Carluccio’s Limited (in administration) [2020] EWHC 886 (Ch)

The devastating effects of COVID-19 and the imposed lockdown on businesses can all too readily be seen with collapse of restaurant chain Carluccio’s – one of the first businesses to call in administrators in the early days of the crisis.

In this article, we summarise ten useful takeaways for employees and insolvency practitioners from the High Court judgement in the Carluccio’s case.

Insolvencies can be difficult enough without the added impact of the current pandemic. Immediately on appointment, the administrators of Carluccio’s faced the challenge of tackling the evolving Coronavirus Job Retention Scheme (“Scheme”), employment law issues and the technicalities of insolvency law against the ticking clock imposed by paragraph 99 of Schedule B1 (“Paragraph 99”) of the Insolvency Act 1986 (“Act”). Paragraph 99(5) gives a super priority to certain wages and salary liabilities arising under a contract of employment adopted by an administrator before they leave office - these sums are paid in priority to the administrator’s own remuneration and expenses.

Importantly, Paragraph 99(5) provides that action taken within the first 14 days following the administrator’s appointment shall not amount to adoption of a contract and no account will be taken of any liability which arises in respect of anything done or which occurs before adoption of the contract of employment. This provision often leads to insolvency practitioners making certain redundancies in the early days of administration.

Facing this situation, and with the 14-day period since appointment running out, the administrators of Carluccio’s sought direction from the High Court of Justice on an emergency basis. On 13 April 2020, Mr Justice Snowden issued what would appear to be the first set of (non-binding) directions under paragraph 63 of Schedule B1 of the Act on the complex web of insolvency planning, employee rights and the Scheme.

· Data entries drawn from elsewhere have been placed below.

import Summits.QuantumFields.YangMills.Theorems.BackwardLiouvilleRigidityOneStepBackwardContractionAdmDescentDisintegration
import HarnessLib

/-!
# LINE g25-4 «jensen_collar» v1 — JEN∘ (`JensenGapCan`, row 3 of LINE g25-1 «organ_tangent», SECOND ORDER of the Taylor cut of O1)
# cut into the SMALL-FIELD CUMULANT (SFC∘) + the COLLAR ∕ LARGE-FIELD conditional-mass log-ratio (COLLAR∘)
# (crux stmt-QuantumFields-20520 `FluctuationComparisonRegPrIntL`; package `Lines/runpair_organ.lean` v16 ⟸ … ⟸ O1 ⟸ VER∘ ∧ LIN∘ ∧ JEN∘)

bears_on: R3:stmt-QuantumFields-20520 [ym-r3-idea-1-g25] · LENS «control» (second variation of the backward step: the centred cumulant
generating function of the localised fibre law is the quadratic controlling quantity; everything the class only bounds from above is
pushed into one conditional-mass log-ratio of floor size).

HONESTY.  Nothing of Bałaban's is asserted here; every row is a `def … : Prop`, both `stub_*` are `sorry`s, and the only kernel-checked
content is the ★ junction `jensenGap_of_collarCut` (and the plug `jensenGap_of_stubs`).  JEN∘, O1, item 20520 and the rung leaf
`…T3YM3TorusStatement.YM3TorusSU2` are NOT proved.  R3 = SU(2) YM₃ on T³ — NOT d = 4, NOT infinite volume, NOT a mass gap, NOT Clay.
No summit is proved by a line.

THE CUT.  JEN∘ (restated verbatim below as `JensenGapCan`, byte-identical with `OrganTangent.JensenGapCan` of `Lines/organ_tangent.lean`
v2.3; docked there by text identity, never imported) says: in O1's frame, given the window-continuous localised fibre mean `m = E′_χ[h | ·]`
(VER∘) of the fine discrepancy `h = log ρ_{j+1} − log ρ′_{j+1}` with presentation `(c, a, w)` and currency `x = a + Θ_{j+1}w ≤ w₀`, the
Jensen gap `q := (log ρ_j − log ρ′_j) − m` has a 4-point window weight `w′` with `Θ_j w′ ≤ C·x·x + δ_j`.  By the fibre identity
(`FibreLaplace.stub_fibreIdentityAE`: `ρ_j(V) = ∫ ρ_{j+1} dσ_V` a.e., both towers) and `E′_χ[· | V] = ∫ χ · ρ′ dσ_V / ∫ χρ′ dσ_V`,
a.e. on the window
    `q = q_sf + q_lf`,   `q_sf(V) := log ∫ χρ_{j+1} dσ_V − log ∫ χρ′_{j+1} dσ_V − m(V) = log Ẽ_V[e^{h − m(V)}]`,
    `q_lf(V) := q − q_sf = log E′[χ | V] − log E[χ | V]`,
where `Ẽ_V := χρ′dσ_V / ∫χρ′dσ_V` is the LOCALISED reference fibre law (under which `h − m(V)` is centred — `m` is exactly its mean) and
`E[χ | V]`, `E′[χ | V]` are the conditional SMALL-FIELD PROBABILITIES of the two towers over `V`.  The rows type the two pieces SEPARATELY,
each in JEN∘'s own shape (same frame, same `(c, a, w)`, same conclusion format — a 4-point window weight with `Θ_j w′ ≤ C·x·x + δ_j`):
* SFC∘ `SmallFieldCumulantCan` — there is a window-continuous version `qs` of `q_sf` (a.e. equal to the `σ`-expression; the natural one is
  `log ∫χρ dλ_V − log ∫χρ′ dλ_V − m(V)` over the regular fibre package `λ` of LINE g25-3 «version_coarea» — the normalisation `φ` cancels in
  the log-difference) whose 4-point weight obeys the QUADRATIC-plus-floor bound.  Mechanism: `q_sf = log Ẽ_V[e^{f}]` with `Ẽ_V f = 0`,
  `f = h − m(V)`, is the centred cumulant generating function at parameter 1: `= ½ Var_Ẽ(f) + O(f³)`; its connected 4-point structure in two
  coarse bonds `b, b′` is a truncated fibre correlation, quadratic in the local size of `f` and exponentially decaying in `dist(b, b′)` by the
  decay of the small-field fluctuation covariance ([Balaban1985Propagators]) — Brascamp–Lieb ∕ cluster expansion on the convex small-field
  fibre ([Balaban1985UV3] (41)–(47), [Balaban1988RG2] §1); NO large-field object enters (`χ` kills it inside every integral).
* COLLAR∘ `CollarMassCan` — for ANY window-continuous `qs` a.e. equal to the `σ`-expression, the difference `q − qs` (a.e. `= log E′[χ | V] −
  log E[χ | V]`, the log-ratio of the two towers' conditional small-field probabilities) has a 4-point window weight of FLOOR size
  (`Θ_j w′ ≤ C·x·x + δ_j` with the intended `C = 0`): `1 − E[χ | V]` and `1 − E′[χ | V]` are conditional masses of the COLLAR
  `{θ_{j+1}/2 < max defect < θ_{j+1}}` (Wilson weight `e^{−β_{j+1}θ_{j+1}²/4·(1 − …)}`) and of the LARGE-FIELD region (`Mem.large`, the
  `p₀`-suppression `e^{−p₀(…)}` of [Balaban1985UV3] (47), [Balaban1988LargeField]) — fibrewise, uniformly on the coarse window, for BOTH towers;
  this is where the class's one-sided control off the small-field set is spent, and nowhere else in the Taylor cut.
The ★ junction takes `qs, w₁` from SFC∘, feeds `qs` to COLLAR∘ for `w₂`, and returns `w′ := w₁ + w₂`, `C := Cˢ + Cᶜ`, `δ := δˢ + δᶜ`
(floor class closed under `+` — proved as in g25-1), `θ₀ := min`, `κ₀ := min`, `γ₁ := min`, `w₀ := min`, `j₁ := max`; the 4-point
inequality for `q = qs + (q − qs)` is the triangle inequality (`abs_add_le`, `ring`).  KT-W is honoured exactly as in JEN∘ (bounds on the
combined currency of a two-CLASS-tower input; nothing Wilson-exact is transported alone); B-8(a): O1's tower block is carried verbatim.

WHY THIS LINE (D-0145 skeleton; LENS «control»).  With g25-3 (VER∘ ⟸ COAREA∘ ∧ PINCH∘) and g25-2 (LIN∘ ⟸ MIN∘ ∧ BGEV∘ ∧ FLUC∘) every row
of the Taylor cut g25-1 now has its own second layer; this one separates the two estimates of JEN∘ that use DISJOINT parts of Bałaban's
machine — convexity ∕ cluster expansion of the small-field fluctuation integral (SFC∘) versus large-field ∕ collar suppression (COLLAR∘) —
so that they can be staffed, priced and refuted independently (a refutation of COLLAR∘ as typed would say the floor class is too small for
conditional — not total — large-field masses, which is checkable on the class `Mem` alone; a refutation of SFC∘ would be a statement about
cumulants of the small-field measure, checkable in the Gaussian ∕ hierarchical toy).

Rows restated BY TEXT (never imported): `sfCut` (v2.1 body) and JEN∘ `JensenGapCan` (v2.3 file, body unchanged since v2) from
`Lines/organ_tangent.lean`.  Landed organs: none used in the junction (`FibreLaplace.stub_fibreIdentityAE` justifies the reading of
`q_sf`, `q_lf`; cited, not used).
-/

open MeasureTheory Filter Topology
open Literature.MathematicalPhysics.QuantumFieldTheory.Balaban1983to89 T3ContinuumYM3Torus T3NestedUnitLaws
  T3UnitLawDensityEML T4Continuum BalabanUVClass T3UnitScaleTilt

The full judgement containing the background to the case and the full legal analysis can be found here. However, the background can be summarised as follows:

  1. prior to appointment, all restaurants were immediately subject to the lockdown imposed by the UK Government. On appointment of the administrators, the employees therefore remained employed but were unable to work;
  2. the administrators were keen to preserve the possibility of a sale in due course and the value of the business – it was anticipated that making employees redundant could be detrimental to the rescue objective being pursued;
  3. there were insufficient funds in the administration to continue to pay employees during the period of compulsory closure. The administrators wished to avail themselves of the Scheme to enable employees to be retained and paid via funds from the Scheme, up to the relevant limits;
  4. the administrators had issued a variation letter to employees seeking consent to vary their contracts of employment for the purposes of: (i) placing the employees on furlough in order to access the Scheme; (ii) to limit the wages of employees to the sums available under the Scheme; and (iii) agreeing that payment of wages would be made within seven days of receipt of the monies paid to the administration under the Scheme. Employees were asked to confirm their consent by a specified date prior to the expiry of the 14-day period;
  5. some of the employees consented, some objected and others failed to respond;
  6. the administrators were concerned regarding:
    1. whether there had been a valid variation of contract for the different categories of consenting, objecting or non-responding employees;
    2. the extent to which steps taken by them could result in the contracts of employment in these different categories being treated as adopted; 
    3. by consequence, the extent of the liabilities which would fall to have super-priority in the administration;
    4. how monies paid to the insolvent estate under the Scheme could be distributed to employees (it being a requirement of the Scheme that monies are paid to the employees) as, when paid, these funds would be intermixed with the wider administration funds; and
    5. protecting themselves against later criticism of their actions.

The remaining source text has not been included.